### Data shown:
===

import Summits.QuantumFields.BalabanUV.Beta.GAN24.FineReadoutCauchyDecLegs
import Summits.QuantumFields.BalabanUV.Beta.GAN24.FineReadoutCauchyHolds
import Summits.QuantumFields.BalabanUV.Beta.GAN24.SandwichDecimate

/-!
# `BalabanUV.Beta.GAN24.FineReadoutCauchyDecThree` — binder row G-an2-4 / (CONV-C), S-slot, road «S3»: «(N1-Cauchy)» IN THE FORMS THE DIFF
# ROWS CONSUME, part 3 — UNCONDITIONAL AT `d = 3`, EVERY `Lc ≥ 2` (generic leaf «N1-CAUCHY-DEC*»; b2b-balaban-gan24-formalise-leaf-19, gen 15;
# parts 1–2 = `GAN24/FineReadoutCauchyDec` / `GAN24/FineReadoutCauchyDecLegs`)

NOT IN PRINT; OUR PROOF ATTEMPT.  HONEST FRAMING (cell contract, verbatim): «discharging `BetaPertH` makes Bałaban's UV stability
UNCONDITIONAL — a real constructive-QFT result; it is NOT the continuum limit and NOT the Clay problem.»  HONEST DEPENDENCY (verbatim):
«continuum YM on T⁴ ⇐ BetaPertH ∧ nine spine estimates (0/9 proved); BetaPertH ⇐ (D1) ∧ (D4) ∧ CAP+tail; G-an2-4 gates asym, D1 and
NE2/3/4.»  [folklore] two-line corollaries: the hypothesis `hC` of part 2 (the owner's CELL-MEAN statement of «(N1-Cauchy)»,
`HOME/b2b-balaban-gan24-p1/N1-CAUCHY-SPEC.md` §1) DISCHARGED BY NAME by the T-N1C team's TREE theorem
`FineReadoutCauchyHolds.exists_wH_cellMean_cauchy` (holder leaf-17; parts by leaf-16 / leaf-01 / leaf-13 / leaf-17) — no hypothesis left.
No cited fact, no `def`, no wall binder.  Moves no row (ref2 (h)): these are LEG inputs of the DIFF rows dW/dV/dL, not rows; discharges NOTHING of
«E3SupRate»/«E3Shape», of (hS, hSall) by itself; NOT BetaPertH, NOT continuum, NOT Clay.

## What is proved (`d = 3`, every `Lc ≥ 2`, NO hypothesis; one `(c′, θ′, κ′)` per statement, `0 ≤ c′`, `0 ≤ θ′ < 1`, `0 < κ′`)
* `dec_cauchy_three` (D): `|Σ_{i ∈ legSet 3 Lc a} legW 3 Lc a·H̃_{Lc^(n+2)}(legPt Lc a z i) − H̃_{Lc^(n+1)}(z)| ≤ c′·θ′^n·e^{−κ′|quo_{Lc^(n+1)} z|₁}`, every leg type `a`
  and `decLeg_cauchy_three` — the same in leaf-04-g20's `SandwichDecimate.decLeg` currency = LITERALLY the ROW-dL holder's hypothesis `hN1Cdec`
  (leaf-11-g15, CLAIMS l.5446);
* `sample_cauchy_three` (P); `blockSample_cauchy_three` (S) in the dW row's LITERAL coupling shape (leaf-15-g14's `hNC`, CLAIMS l.5774: index `j`,
  weight `quo (Lc^(j+1+1)) z`);
* `decLegs_three` / `sampleLegs_three`: the three leg differences of `TaylorSandwich.sandwich_bound` (vertex/right `wH`, left `GamΦ`) in
  `StencilSlotE3HLeg.legs_three` currency, ROW indexing (member `n+2` at `Lc^(n+1+1)`, member `n+3` at `Lc^(n+1+1+1)`, rate `θ′^(n+1)`),
  decimated resp. block-sampled.
Unit `b2b-balaban-gan24-formalise-leaf-19` (gen 15), 2026-08-20.
-/

noncomputable section

open Finset
open scoped BigOperators
open Literature.MathematicalPhysics.QuantumFieldTheory
open Literature.MathematicalPhysics.QuantumFieldTheory.Balaban1983to89
open Literature.MathematicalPhysics.QuantumFieldTheory.Balaban1983to89.Beta
open Literature.MathematicalPhysics.QuantumFieldTheory.LatticeForm (quo)
open B12Sec2to5 (l1)
open AffineAveraging (box toSite)
open KernelSpecInstance (wH)
open KKTFluctuationKernel (GamΦ)
open OneStepResolventKernel (Fib)
open OneStepKernelFamily (legSet legPt legW)
open Summit.QuantumFields.BalabanUV.Beta.GAN24.FineReadoutCauchyHolds (exists_wH_cellMean_cauchy)
open Summit.QuantumFields.BalabanUV.Beta.GAN24.SandwichDecimate (decLeg decLeg_apply)
open Summit.QuantumFields.BalabanUV.Beta.GAN24.FineReadoutCauchyDecLegs (exists_sample_cauchy_of_cellMean exists_dec_cauchy_of_cellMean
  exists_blockSample_cauchy_of_cellMean decLegs_three_of_cellMean sampleLegs_three_of_cellMean quo_pow_succ_eq)

namespace Summit.QuantumFields.BalabanUV.Beta.GAN24.FineReadoutCauchyDecThree

variable {Lc : ℕ} [NeZero Lc]

/-- **(D) UNCONDITIONAL AT `d = 3`**: the `dec Lc` block-contour mean of the next level's normalised minimiser column (any leg type `a`) against this
level's column — `n`-geometric with block-ℓ¹ decay, every `Lc ≥ 2`, NO hypothesis. [folklore] -/
theorem dec_cauchy_three (hLc : 2 ≤ Lc) :
    ∃ c' θ' κ' : ℝ, 0 ≤ c' ∧ 0 ≤ θ' ∧ θ' < 1 ∧ 0 < κ' ∧
      ∀ (n : ℕ) (κ l : Fin (3 + 1)) (z : Fin (3 + 1) → ℤ) (a : Fib 3),
        |∑ i ∈ legSet 3 Lc a, legW 3 Lc a * (((Lc : ℝ) ^ (n + 2)) ^ (3 + 2) * wH (N := Lc ^ (n + 2)) κ l (legPt Lc a z i)) -
            ((Lc : ℝ) ^ (n + 1)) ^ (3 + 2) * wH (N := Lc ^ (n + 1)) κ l z|
          ≤ c' * θ' ^ n * Real.exp (-κ' * l1 (quo (Lc ^ (n + 1)) z)) := by
  obtain ⟨c, θ, κ₁, hc, hθ0, hθ1, hκ₁, hC⟩ := exists_wH_cellMean_cauchy Lc hLc
  exact exists_dec_cauchy_of_cellMean (d := 3) hLc hc hθ0 hθ1 hκ₁ hC

/-- **(D) IN `decLeg` CURRENCY, UNCONDITIONAL AT `d = 3`** — LITERALLY the ROW-dL holder's hypothesis `hN1Cdec` (leaf-11-g15, CLAIMS l.5446) over
leaf-04-g20's `SandwichDecimate.decLeg` (p207993): `|decLeg Lc H̃_{Lc^(n+2)} κ z − H̃_{Lc^(n+1)} κ z| ≤ c′·θ′^n·e^{−κ′|quo_{Lc^(n+1)} z|₁}`, NO hypothesis. [folklore] -/
theorem decLeg_cauchy_three (hLc : 2 ≤ Lc) :
    ∃ c' θ' κ' : ℝ, 0 ≤ c' ∧ 0 ≤ θ' ∧ θ' < 1 ∧ 0 < κ' ∧
      ∀ (n : ℕ) (κ l : Fin (3 + 1)) (z : Fin (3 + 1) → ℤ),
        |decLeg Lc (fun κ z => ((Lc : ℝ) ^ (n + 2)) ^ (3 + 2) * wH (N := Lc ^ (n + 2)) κ l z) κ z -
            ((Lc : ℝ) ^ (n + 1)) ^ (3 + 2) * wH (N := Lc ^ (n + 1)) κ l z|
          ≤ c' * θ' ^ n * Real.exp (-κ' * l1 (quo (Lc ^ (n + 1)) z)) := by
  obtain ⟨c', θ', κ', h0, h1, h2, h3, hD⟩ := dec_cauchy_three (Lc := Lc) hLc
  refine ⟨c', θ', κ', h0, h1, h2, h3, fun n κ l z => ?_⟩
  rw [decLeg_apply]
  exact hD n κ l z (Sum.inl κ)

/-- **(P) UNCONDITIONAL AT `d = 3`**: every sample `H̃_{Lc^(n+2)}(Lc•z + v)`, `|v|₁ ≤ 2(3+1)·Lc`, against `H̃_{Lc^(n+1)}(z)`. [folklore] -/
theorem sample_cauchy_three (hLc : 2 ≤ Lc) :
    ∃ c' θ' κ' : ℝ, 0 ≤ c' ∧ 0 ≤ θ' ∧ θ' < 1 ∧ 0 < κ' ∧
      ∀ (n : ℕ) (κ l : Fin (3 + 1)) (z v : Fin (3 + 1) → ℤ), l1 v ≤ 2 * (3 + 1) * Lc →
        |((Lc : ℝ) ^ (n + 2)) ^ (3 + 2) * wH (N := Lc ^ (n + 2)) κ l ((Lc : ℤ) • z + v) -
            ((Lc : ℝ) ^ (n + 1)) ^ (3 + 2) * wH (N := Lc ^ (n + 1)) κ l z|
          ≤ c' * θ' ^ n * Real.exp (-κ' * l1 (quo (Lc ^ (n + 1)) z)) := by
  obtain ⟨c, θ, κ₁, hc, hθ0, hθ1, hκ₁, hC⟩ := exists_wH_cellMean_cauchy Lc hLc
  exact exists_sample_cauchy_of_cellMean (d := 3) hLc hc hθ0 hθ1 hκ₁ hC

/-- **(S) UNCONDITIONAL AT `d = 3`** — every fine site of the next level against its `Lc`-block at this level, IN THE dW ROW's LITERAL
COUPLING SHAPE (leaf-15-g14's hypothesis `hNC` of `TaylorRowDW.rowDW_of_cauchy`, CLAIMS l.5774: index `j`, members `Lc^(j+1)` / `Lc^(j+1+1)`,
weight in the BIG member's block label `quo (Lc^(j+1+1)) z`). [folklore] -/
theorem blockSample_cauchy_three (hLc : 2 ≤ Lc) :
    ∃ c' θ' κ' : ℝ, 0 ≤ c' ∧ 0 ≤ θ' ∧ θ' < 1 ∧ 0 < κ' ∧
      ∀ (j : ℕ) (κ l : Fin (3 + 1)) (z : Fin (3 + 1) → ℤ),
        |((Lc : ℝ) ^ (j + 1 + 1)) ^ (3 + 2) * wH (N := Lc ^ (j + 1 + 1)) κ l z -
            ((Lc : ℝ) ^ (j + 1)) ^ (3 + 2) * wH (N := Lc ^ (j + 1)) κ l (quo Lc z)|
          ≤ c' * θ' ^ j * Real.exp (-κ' * l1 (quo (Lc ^ (j + 1 + 1)) z)) := by
  obtain ⟨c, θ, κ₁, hc, hθ0, hθ1, hκ₁, hC⟩ := exists_wH_cellMean_cauchy Lc hLc
  obtain ⟨c', θ', κ', h0, h1, h2, h3, hS⟩ := exists_blockSample_cauchy_of_cellMean (d := 3) hLc hc hθ0 hθ1 hκ₁ hC
  refine ⟨c', θ', κ', h0, h1, h2, h3, fun j κ l z => ?_⟩
  have h := hS j κ l z
  rw [← quo_pow_succ_eq, show j + 2 = j + 1 + 1 from rfl] at h
  exact h

/-- **THE THREE DECIMATED LEG DIFFERENCES, UNCONDITIONAL AT `d = 3`** (ROW indexing, `StencilSlotE3HLeg.legs_three` currency):
member `n+3`'s `Lc`-decimated legs against member `n+2`'s — vertex/right (`wH`) and left (`GamΦ`). [folklore] -/
theorem decLegs_three (hLc : 2 ≤ Lc) :
    ∃ c' θ' κ' : ℝ, 0 ≤ c' ∧ 0 ≤ θ' ∧ θ' < 1 ∧ 0 < κ' ∧
      (∀ (n : ℕ) (k l : Fin (3 + 1)) (u u' : Fin (3 + 1) → ℤ),
        |∑ i ∈ legSet 3 Lc (Sum.inl k), legW 3 Lc (Sum.inl k) *
              (((Lc : ℝ) ^ (n + 1 + 1 + 1)) ^ (3 + 2) *
                wH (N := Lc ^ (n + 1 + 1 + 1)) k l (legPt Lc (Sum.inl k) u i - (((Lc ^ (n + 1 + 1 + 1) : ℕ) : ℤ)) • u')) -
            ((Lc : ℝ) ^ (n + 1 + 1)) ^ (3 + 2) * wH (N := Lc ^ (n + 1 + 1)) k l (u - (((Lc ^ (n + 1 + 1) : ℕ) : ℤ)) • u')|
          ≤ c' * θ' ^ (n + 1) * Real.exp (-κ' * l1 (quo (Lc ^ (n + 1 + 1)) u - u'))) ∧
      (∀ (n : ℕ) (α l : Fin (3 + 1)) (x' w : Fin (3 + 1) → ℤ),
        |∑ i ∈ legSet 3 Lc (Sum.inl l), legW 3 Lc (Sum.inl l) *
              (((Lc : ℝ) ^ (n + 1 + 1 + 1)) ^ (3 + 2) * GamΦ (N := Lc ^ (n + 1 + 1 + 1)) α x' l (legPt Lc (Sum.inl l) w i)) -
            ((Lc : ℝ) ^ (n + 1 + 1)) ^ (3 + 2) * GamΦ (N := Lc ^ (n + 1 + 1)) α x' l w|
          ≤ c' * θ' ^ (n + 1) * Real.exp (-κ' * l1 (x' - quo (Lc ^ (n + 1 + 1)) w))) := by
  obtain ⟨c, θ, κ₁, hc, hθ0, hθ1, hκ₁, hC⟩ := exists_wH_cellMean_cauchy Lc hLc
  exact decLegs_three_of_cellMean hLc hc hθ0 hθ1 hκ₁ hC

/-- **THE THREE BLOCK-SAMPLED LEG DIFFERENCES, UNCONDITIONAL AT `d = 3`** (ROW indexing; the dW row's three couplings, leaf-15-g14 CLAIMS l.5425):
member `n+3`'s legs at the fine site against member `n+2`'s at its `Lc`-block. [folklore] -/
theorem sampleLegs_three (hLc : 2 ≤ Lc) :
    ∃ c' θ' κ' : ℝ, 0 ≤ c' ∧ 0 ≤ θ' ∧ θ' < 1 ∧ 0 < κ' ∧
      (∀ (n : ℕ) (k l : Fin (3 + 1)) (u u' : Fin (3 + 1) → ℤ),
        |((Lc : ℝ) ^ (n + 1 + 1 + 1)) ^ (3 + 2) *
              wH (N := Lc ^ (n + 1 + 1 + 1)) k l (u - (((Lc ^ (n + 1 + 1 + 1) : ℕ) : ℤ)) • u') -
            ((Lc : ℝ) ^ (n + 1 + 1)) ^ (3 + 2) *
              wH (N := Lc ^ (n + 1 + 1)) k l (quo Lc u - (((Lc ^ (n + 1 + 1) : ℕ) : ℤ)) • u')|
          ≤ c' * θ' ^ (n + 1) * Real.exp (-κ' * l1 (quo (Lc ^ (n + 1 + 1 + 1)) u - u'))) ∧
      (∀ (n : ℕ) (α l : Fin (3 + 1)) (x' w : Fin (3 + 1) → ℤ),
        |((Lc : ℝ) ^ (n + 1 + 1 + 1)) ^ (3 + 2) * GamΦ (N := Lc ^ (n + 1 + 1 + 1)) α x' l w -
            ((Lc : ℝ) ^ (n + 1 + 1)) ^ (3 + 2) * GamΦ (N := Lc ^ (n + 1 + 1)) α x' l (quo Lc w)|
          ≤ c' * θ' ^ (n + 1) * Real.exp (-κ' * l1 (x' - quo (Lc ^ (n + 1 + 1 + 1)) w))) := by
  obtain ⟨c, θ, κ₁, hc, hθ0, hθ1, hκ₁, hC⟩ := exists_wH_cellMean_cauchy Lc hLc
  exact sampleLegs_three_of_cellMean hLc hc hθ0 hθ1 hκ₁ hC

end Summit.QuantumFields.BalabanUV.Beta.GAN24.FineReadoutCauchyDecThree

end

===

### About this exercise:
Look back at the entries above. Retype the line with "CLAIMS l.5446) over", the line with "2 * (3 + 1) * Lc →", and all lines in between.

### Worked solution:
/-- **(D) IN `decLeg` CURRENCY, UNCONDITIONAL AT `d = 3`** — LITERALLY the ROW-dL holder's hypothesis `hN1Cdec` (leaf-11-g15, CLAIMS l.5446) over
leaf-04-g20's `SandwichDecimate.decLeg` (p207993): `|decLeg Lc H̃_{Lc^(n+2)} κ z − H̃_{Lc^(n+1)} κ z| ≤ c′·θ′^n·e^{−κ′|quo_{Lc^(n+1)} z|₁}`, NO hypothesis. [folklore] -/
theorem decLeg_cauchy_three (hLc : 2 ≤ Lc) :
    ∃ c' θ' κ' : ℝ, 0 ≤ c' ∧ 0 ≤ θ' ∧ θ' < 1 ∧ 0 < κ' ∧
      ∀ (n : ℕ) (κ l : Fin (3 + 1)) (z : Fin (3 + 1) → ℤ),
        |decLeg Lc (fun κ z => ((Lc : ℝ) ^ (n + 2)) ^ (3 + 2) * wH (N := Lc ^ (n + 2)) κ l z) κ z -
            ((Lc : ℝ) ^ (n + 1)) ^ (3 + 2) * wH (N := Lc ^ (n + 1)) κ l z|
          ≤ c' * θ' ^ n * Real.exp (-κ' * l1 (quo (Lc ^ (n + 1)) z)) := by
  obtain ⟨c', θ', κ', h0, h1, h2, h3, hD⟩ := dec_cauchy_three (Lc := Lc) hLc
  refine ⟨c', θ', κ', h0, h1, h2, h3, fun n κ l z => ?_⟩
  rw [decLeg_apply]
  exact hD n κ l z (Sum.inl κ)

/-- **(P) UNCONDITIONAL AT `d = 3`**: every sample `H̃_{Lc^(n+2)}(Lc•z + v)`, `|v|₁ ≤ 2(3+1)·Lc`, against `H̃_{Lc^(n+1)}(z)`. [folklore] -/
theorem sample_cauchy_three (hLc : 2 ≤ Lc) :
    ∃ c' θ' κ' : ℝ, 0 ≤ c' ∧ 0 ≤ θ' ∧ θ' < 1 ∧ 0 < κ' ∧
      ∀ (n : ℕ) (κ l : Fin (3 + 1)) (z v : Fin (3 + 1) → ℤ), l1 v ≤ 2 * (3 + 1) * Lc →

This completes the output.